Oh man, back to blaming ballparks when FIP and xFIP are completely and totally unaffected by ballparks. Super constructive, as always.
It normalizes HR rates, it doesn't do anything else. That's not park adjusted. Maybe you should actually try to learn something before trying to talk definitively on something.

● FIP is not league or park adjusted meaning that pitchers in good pitcher’s parks will have consistently lower FIPs and pitchers who pitch during eras of lower run scoring will have consistently lower FIPs. To control for both of those factors, FanGraphs offers FIP-, which is a park and league adjusted version of the statistic.
 
It normalizes HR rates, it doesn't do anything else. That's not park adjusted.

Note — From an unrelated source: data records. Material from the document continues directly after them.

/-- **THE PRESSURE-HIGH SET IS SOBOLEV-THIN FAR OUT — growth-form data**: under the hypotheses of `Loc.volume_pressureHigh_inter_shell_le_sobolev_of_growth`
and `ρ > −1` there are `K′ ≥ 0`, `L₀ ≥ max 1 L₁` with `vol({ε‖y‖² < P y} ∩ {R ≤ ‖y‖}) ≤ K′ R^{−3−3ρ}` for all `R ≥ L₀` (dyadic tail
`Loc.volume_inter_far_le_of_shell`). [folklore; Gagliardo–Nirenberg–Sobolev inequality] -/
theorem volume_pressureHigh_inter_far_le_sobolev_of_growth {ρ : ℝ} (hρ0 : -1 < ρ)
    (hprof : IsSelfSimilarEulerProfile γ 0 U P)
    {K₁ : ℝ} (hK₁ : ∀ y : EuclideanSpace ℝ (Fin 3), ‖U y‖ ≤ K₁ * (1 + ‖y‖))
    {cA cE : ℝ} (hcA : 0 ≤ cA) (hcE : 0 ≤ cE)
    (hA : ∀ L : ℝ, 0 < L → ∫⁻ y in ball (0 : EuclideanSpace ℝ (Fin 3)) L, ‖U y‖ₑ ^ 2 ≤ ENNReal.ofReal (cA * L ^ (1 - 2 * ρ)))
    (hE : ∀ L : ℝ, 0 < L → ∫⁻ y in ball (0 : EuclideanSpace ℝ (Fin 3)) L, ‖fderiv ℝ U y‖ₑ ^ 2 ≤
      ENNReal.ofReal (cE * L ^ (1 - ρ)))
    {Q : EuclideanSpace ℝ (Fin 3) → ℝ} (hQm : AEStronglyMeasurable Q volume) {CD : ℝ≥0} {L₁ : ℝ}
    (hD : ∀ R : ℝ, L₁ ≤ R → ∫⁻ y in ball (0 : EuclideanSpace ℝ (Fin 3)) R, ‖Q y‖ₑ ^ (3 / 2 : ℝ) ≤
      CD * ENNReal.ofReal (R ^ (2 - 2 * ρ)))
    {c₀ : ℝ} (hc₀ : Q =ᵐ[volume] fun y => P y + c₀) {ε : ℝ} (hε : 0 < ε) :
    ∃ K' L₀ : ℝ, 0 ≤ K' ∧ max 1 L₁ ≤ L₀ ∧ ∀ R : ℝ, L₀ ≤ R →
      volume ({y : EuclideanSpace ℝ (Fin 3) | ε * ‖y‖ ^ 2 < P y} ∩ {y | R ≤ ‖y‖}) ≤
        ENNReal.ofReal (K' * R ^ (-3 - 3 * ρ)) := by
  obtain ⟨K, L₀, hK0, hL₀, hshell⟩ :=
    volume_pressureHigh_inter_shell_le_sobolev_of_growth (by linarith) hprof hK₁ hcA hcE hA hE hQm hD hc₀ hε
  have hs : (-3 - 3 * ρ : ℝ) < 0 := by linarith
  have hL₀1 : 1 ≤ L₀ := (le_max_left _ _).trans hL₀
  refine ⟨|K| * (1 - (2 : ℝ) ^ (-3 - 3 * ρ))⁻¹, L₀, ?_, hL₀, fun R hR =>
    volume_inter_far_le_of_shell _ (one_pos.trans_le hL₀1) hs hshell hR⟩
  have h2s1 : (2 : ℝ) ^ (-3 - 3 * ρ) < 1 := Real.rpow_lt_one_of_one_lt_of_neg (by norm_num) hs
  have : 0 < (1 - (2 : ℝ) ^ (-3 - 3 * ρ))⁻¹ := inv_pos.2 (by linarith)
  positivity
end Summit.NavierStokesRegularity.NavierStokesRegularity.Theorems.PowerGaugeEulerLiouville.Loc

end
import Summits.Ventures.LatticeQCDFlow.Scaling.StarAdditiveCertificateList
import Summits.Ventures.LatticeQCDFlow.Scaling.StarSlowSwapLaw

/-!
HONEST FRAMING: exact (Metropolis-corrected) sampling algorithms for lattice gauge theory; figures
of merit are autocorrelation/cost numbers at stated couplings and volumes; no continuum-physics
claim.

# StarSlowSwapLawList — THE SLOW-SWAP LAW OF CHAPTER U FOR ANY HUB LIST: `t_mix(ε) ≤ ⌈(12m(t+h)/(p·h·t·c))·log((eK/(p·W_lo)+1)/ε)⌉₊` WHEN EVERY COLD LEVEL IS LISTED `≥ c` TIMES
# (lean-2 GEN-34, ours)

Venture-side (OURS).  Cell `lqcd-flow` (pub-lqcd), unit `pub-lqcd-lean-2-g34`, 2026-08-29.  Chapter U, file 10 = file 9 (`StarAdditiveCertificateList`, any hub list) on file 3's certificate
data (`slowSwap_certificate`): the homogeneous `q`-content star with hub list `(0, κ_r+1)` of length `m` listing every cold level at least `c ≥ 1` times (no uniformity), identity maps,
exact hot redraws (`w_0 > 0`), idle cold levels, `0 < t < 1`, hub domination `p·μ_1 ≤ μ_0`, `W_lo ≤ max{W(u),W(v)}` off the diagonal, SLOW SWAPS `4t ≤ h`.

* **`homStar_mixingTime_le_slowSwap_list`** — `t_mix(ε) ≤ ⌈(4/((1−t)w_0·ρ))·log((e·(K·(1/(p·W_lo)))+1)/ε)⌉₊`, `ρ = (t/(t+(1−t)w_0))·(p/3)·c/m`;
* **`homStar_mixingTime_le_slowSwap_list'`** — the closed form `⌈(12m(t+h)/(p·h·t·c))·log((eK/(p·W_lo)+1)/ε)⌉₊` — the `m/c` of chapter M in place of U3's `K`.

NOT CLAIMED: anything measured.  Literature grade (cell rule): OWN; nothing cited as a fact; no new bib keys.
-/

noncomputable section
open Finset Function
open Literature.Probability.MarkovChains

namespace Summit.Ventures.LatticeQCDFlow.Scaling

section Law
variable {K m : ℕ} {S : Type*} [Fintype S] [DecidableEq S] {μ : Fin (K + 1) → S → ℝ}
variable (κ : Fin m → Fin K)
variable {M : Fin (K + 1) → S → S → ℝ} {w : Fin (K + 1) → ℝ} {t : ℝ}

/-- **ITEM 1 (i) AT SLOW SWAPS, ANY HUB LIST:** every cold level listed `≥ c ≥ 1` times, `4t ≤ (1−t)w_0` ⇒
**`t_mix(ε) ≤ ⌈(4/((1−t)w_0·ρ))·log((e·(K·(1/(p·W_lo))) + 1)/ε)⌉₊`, `ρ = (t/(t + (1−t)w_0))·(p/3)·c/m`**. [ours] -/
theorem homStar_mixingTime_le_slowSwap_list [Nonempty S] (hm : 1 ≤ m) (ht0 : 0 < t) (ht1 : t < 1) (hw0 : ∀ k, 0 ≤ w k) (hw00 : 0 < w 0)
    (hw1 : ∑ k, w k = 1) (hμ : ∀ k x, 0 < μ k x) (hμ1 : ∀ k, ∑ u, μ k u = 1) (hM0 : ∀ u v, M 0 u v = μ 0 v)
    (hidle : ∀ i : Fin K, ∀ u v, M i.succ u v = if v = u then 1 else 0) (hhom : ∀ i : Fin K, μ i.succ = μ 1)
    {c : ℕ} (hc1 : 1 ≤ c) (hc : ∀ i : Fin K, c ≤ (univ.filter fun r : Fin m => κ r = i).card)
    {p : ℝ} (hp0 : 0 < p) (hp : ∀ u, p * μ 1 u ≤ μ 0 u)
    {Wlo : ℝ} (hWlo0 : 0 < Wlo) (hWlo : ∀ u v, u ≠ v → Wlo ≤ max (μ 1 u / μ 0 u) (μ 1 v / μ 0 v))
    (hslow : 4 * t ≤ (1 - t) * w 0) {ε : ℝ} (hε : 0 < ε) :
    mixingTime (fun y z : Fin (K + 1) → S =>
        t * ptGraphSwap μ (fun r : Fin m => (((0 : Fin (K + 1)), (κ r).succ) : Fin (K + 1) × Fin (K + 1))) (fun _ : Fin m => Equiv.refl S) y z
          + (1 - t) * prodKernel w M y z) (tensorFun μ) ε
      ≤ ⌈1 / ((1 - t) * w 0 * (t / (t + (1 - t) * w 0) * (p / 3) * c / m) / 4) * Real.log ((Real.exp 1 * (K * (1 / (p * Wlo))) + 1) / ε)⌉₊ := by
  classical
  have hh0 : 0 < (1 - t) * w 0 := mul_pos (by linarith) hw00
  have hσ0 : 0 < t / (t + (1 - t) * w 0) := div_pos ht0 (by linarith)
  have hσ5 : t / (t + (1 - t) * w 0) ≤ 1 / 5 := by rw [div_le_iff₀ (by linarith)]; linarith
  let acc : S → S → ℝ := fun u v => min 1 (μ 0 v * μ 1 u / (μ 0 u * μ 1 v))
  let G : S → S → ℝ := fun u v => if u = v then 0 else 1 / Wlo * max (μ 1 u / μ 0 u) (μ 1 v / μ 0 v)
  let E : S → S → ℝ := fun u v => 1 / (1 - 2 * (t / (t + (1 - t) * w 0))) * G u v
  let net : S → S → S → ℝ := fun z u v => min (acc z u) (acc z v) * (G u v - t / (t + (1 - t) * w 0) * E u v)
      - (acc z u - min (acc z u) (acc z v)) * (G z v - G u v + t / (t + (1 - t) * w 0) * E u z)
      - (acc z v - min (acc z u) (acc z v)) * (G u z - G u v + t / (t + (1 - t) * w 0) * E z v)
  obtain ⟨hGd, hG1, hG0, hGmax, hE0, hN, hD, hR⟩ := slowSwap_certificate (fun u => hμ 0 u) (fun u => hμ 1 u) (hμ1 1) hp0 hp hWlo0 hWlo hσ0 hσ5
    (acc := acc) (G := G) (E := E) (fun u v => rfl) (fun u v => rfl) (fun u v => rfl) (net := net) (fun z u v => rfl)
  have hp1 : p ≤ 1 := by
    have h := Finset.sum_le_sum fun u (_ : u ∈ (univ : Finset S)) => hp u
    rw [← Finset.mul_sum, hμ1 1, hμ1 0, mul_one] at h; exact h
  exact homStar_mixingTime_le_of_additiveCertificate_list κ hm ht0 ht1 hw0 hw00 hw1 hμ hμ1 hM0 hidle hhom hc1 hc (acc := acc) (fun u v => rfl)
    hGd hG1 hG0 hGmax hE0 rfl (net := net) (fun z u v => rfl) hN hD hR (by positivity) (by linarith) hε

/-- **THE CLOSED FORM: `t_mix(ε) ≤ ⌈(12m(t+h)/(p·h·t·c))·log((eK/(p·W_lo) + 1)/ε)⌉₊`**, `h = (1−t)w_0`, under `4t ≤ h`, for any hub list with multiplicities `≥ c`. [ours] -/
theorem homStar_mixingTime_le_slowSwap_list' [Nonempty S] (hm : 1 ≤ m) (ht0 : 0 < t) (ht1 : t < 1) (hw0 : ∀ k, 0 ≤ w k) (hw00 : 0 < w 0)
    (hw1 : ∑ k, w k = 1) (hμ : ∀ k x, 0 < μ k x) (hμ1 : ∀ k, ∑ u, μ k u = 1) (hM0 : ∀ u v, M 0 u v = μ 0 v)
    (hidle : ∀ i : Fin K, ∀ u v, M i.succ u v = if v = u then 1 else 0) (hhom : ∀ i : Fin K, μ i.succ = μ 1)
    {c : ℕ} (hc1 : 1 ≤ c) (hc : ∀ i : Fin K, c ≤ (univ.filter fun r : Fin m => κ r = i).card)
    {p : ℝ} (hp0 : 0 < p) (hp : ∀ u, p * μ 1 u ≤ μ 0 u)
    {Wlo : ℝ} (hWlo0 : 0 < Wlo) (hWlo : ∀ u v, u ≠ v → Wlo ≤ max (μ 1 u / μ 0 u) (μ 1 v / μ 0 v))
    (hslow : 4 * t ≤ (1 - t) * w 0) {ε : ℝ} (hε : 0 < ε) :
    mixingTime (fun y z : Fin (K + 1) → S =>
        t * ptGraphSwap μ (fun r : Fin m => (((0 : Fin (K + 1)), (κ r).succ) : Fin (K + 1) × Fin (K + 1))) (fun _ : Fin m => Equiv.refl S) y z
          + (1 - t) * prodKernel w M y z) (tensorFun μ) ε
      ≤ ⌈12 * m * (t + (1 - t) * w 0) / (p * ((1 - t) * w 0) * t * c) * Real.log ((Real.exp 1 * K / (p * Wlo) + 1) / ε)⌉₊ := by
  have main := homStar_mixingTime_le_slowSwap_list κ hm ht0 ht1 hw0 hw00 hw1 hμ hμ1 hM0 hidle hhom hc1 hc hp0 hp hWlo0 hWlo hslow hε
  have hmpos : (0 : ℝ) < m := Nat.cast_pos.mpr (by omega)
  have hcpos : (0 : ℝ) < c := Nat.cast_pos.mpr (by omega)
  have hh0 : (1 - t) * w 0 ≠ 0 := (mul_pos (by linarith) hw00).ne'
  have hth : t + (1 - t) * w 0 ≠ 0 := by have := mul_pos (show (0:ℝ) < 1 - t by linarith) hw00; linarith
  have e : 1 / ((1 - t) * w 0 * (t / (t + (1 - t) * w 0) * (p / 3) * c / m) / 4) = 12 * m * (t + (1 - t) * w 0) / (p * ((1 - t) * w 0) * t * c) := by
    field_simp
    ring
  have e2 : Real.exp 1 * (K * (1 / (p * Wlo))) = Real.exp 1 * K / (p * Wlo) := by
    field_simp
  rw [e, e2] at main
  exact main

end Law

end Summit.Ventures.LatticeQCDFlow.Scaling

end
import Literature.Topology.FourManifolds.WallHost
import Literature.Topology.FourManifolds.SegmentConj
import Literature.Topology.FourManifolds.BandSumIsotopyRegularProofs
import HarnessLib

/-!
# Segment conjugation frames for wall references

Topic `Literature/Topology/FourManifolds` (trunk T-4MAN). Fact seat
`provefact-Literature.Topology.FourManifolds.Knot.IsConnectedSum.isIsotopic` (Schubert's theorem),
geometric heart for rail knots. The generic form of the loop frames of the segment conjugations
(`SegmentConj.SegData.Frame`): for a wall reference `W` of `b` (`WallHost.lean`), segment data
`D` whose source segment is the straight host segment `o + [-1, 1/2] d` of `b` (`D.o = W.segO`,
`D.d = W.segD`) and whose ambient isotopy carries the reference host `W.host` onto a target knot
`Htgt` point for point, and a far radius `R₁` for `Htgt`, the bent knot `W.bent` at a small unit
scale (`UnitScale`) is framed for `D` (`frameOne`): window parameters by the intermediate value
theorem on the ray scalars, the collar / inner / off-window properties from the pointwise
description of the bent knots and of the reference host (`WallHost.lean`). Output: the knot
`outOne` with `W.bent ≃ outOne` (`isIsotopic_bent_outOne`) and its pointwise description, and the
thresholds (`exists_thresholds`).

Everything is proved; no named facts are introduced.

## References

* M. W. Hirsch, *Differential Topology*, GTM 33 (1976), Ch. 8 §1, Thm. 1.3. [HirschDT1976]
-/

open scoped Manifold ContDiff Topology Real
open Function Set Metric Filter

noncomputable section

namespace Literature.Topology.FourManifolds

/-- Local notation: `𝔼 n` is the model Euclidean space `EuclideanSpace ℝ (Fin n)`. -/
local notation "𝔼 " n:arg => EuclideanSpace ℝ (Fin n)

/-- Local notation: `𝕊 n` is the unit sphere in `EuclideanSpace ℝ (Fin (n + 1))`. -/
local notation "𝕊 " n:arg => (Metric.sphere (0 : EuclideanSpace ℝ (Fin (n + 1))) 1)

attribute [local instance] fact_finrank_euclideanSpace_succ

open KnotsInBall ExitBend SegmentConj

namespace BandData


namespace WallRef

variable {A B K : Knot} {b : BandData A B K ∅}
  {hcross : b.band ⁻¹' sphereEquator 2 ∩ squareNhd b.δ = {x ∈ squareNhd b.δ | x 0 = 2⁻¹}}
  {ε r A' κ : ℝ} {F : ℝ → 𝔼 4} (W : b.WallRef hcross ε r A' κ F)
  {lam₀ rA : ℝ} (hl₀ : lam₀ ∈ Ioc (0 : ℝ) 1) (hl₀2 : lam₀ ≤ 1 / 2) (hrA : 0 < rA) (hrA8 : rA ≤ 1 / 8)

/-! ### The unit scale -/

/-- **Smallness of the actual unit scale** `λ₀` and bend radius `r_A` against the window clock `ρ₂`
and the unit radius `R₀` of the segment data. [folklore] -/
structure UnitScale (W : b.WallRef hcross ε r A' κ F) (ρ₂ R₀ lam₀ rA : ℝ) : Prop where
  hl₀ : lam₀ ∈ Ioc (0 : ℝ) 1
  hl₀2 : lam₀ ≤ 1 / 2
  hrA : 0 < rA
  hrA8 : rA ≤ 1 / 8
  rA_le : 4 * rA ≤ ρ₂
  arc_le : κ * ‖((b.frame hcross : (𝔼 3) ≃L[ℝ] 𝔼 3) : (𝔼 3) →L[ℝ] 𝔼 3)‖ * (2 * rA * (‖dLo b.depthSign‖ + ‖dHi b.depthSign‖)) ≤ R₀
  small : lam₀ * (9 + 4 * ‖(((b.frame hcross).symm : (𝔼 3) ≃L[ℝ] 𝔼 3) : (𝔼 3) →L[ℝ] 𝔼 3)‖ / κ) ≤ rA
  gen_le : lam₀ * (κ * ‖((b.frame hcross : (𝔼 3) ≃L[ℝ] 𝔼 3) : (𝔼 3) →L[ℝ] 𝔼 3)‖ *
    (9 + 4 * ‖(((b.frame hcross).symm : (𝔼 3) ≃L[ℝ] 𝔼 3) : (𝔼 3) →L[ℝ] 𝔼 3)‖ / κ)) ≤ R₀
  lam_lt : lam₀ < ρ₂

Maybe you should actually try to learn something before trying to talk definitively on something.

● FIP is not league or park adjusted meaning that pitchers in good pitcher’s parks will have consistently lower FIPs and pitchers who pitch during eras of lower run scoring will have consistently lower FIPs. To control for both of those factors, FanGraphs offers FIP-, which is a park and league adjusted version of the statistic.

FIP is literally just K's, BB's, and HR's. The things a pitcher can control (and the xFIP controls for HR's if you believe a pitcher can't control those things). Ballparks have nothing to do with those things, aside from HR's (which, again, is why I throw in xFIP).
 
mvk when the pirates needed to shore up their rotation last year at the dealine, and the answer was "JA Happ" what was your response?

Skeptical. He did fine. He did not put them over the top though, still didn't catch the Cards. Are you comparing him to how Niese/Locke/Nicasio are doing? How's that working out?
 
Skeptical. He did fine. He did not put them over the top though, still didn't catch the Cards. Are you comparing him to how Niese/Locke/Nicasio are doing? How's that working out?

What the hell would have put them over the top then? There is literally nothing better the Pirates could have done to try and win the division.
 
  • FIP is literally just K's, BB's, and HR's. The things a pitcher can control (and the xFIP controls for HR's if you believe a pitcher can't control those things). Ballparks have nothing to do with those things.

    So you are disputing Fangraphs, when they state that pitchers in pitcher friendly parks will have lower FIPs?

    This place is a carnival of stupidity.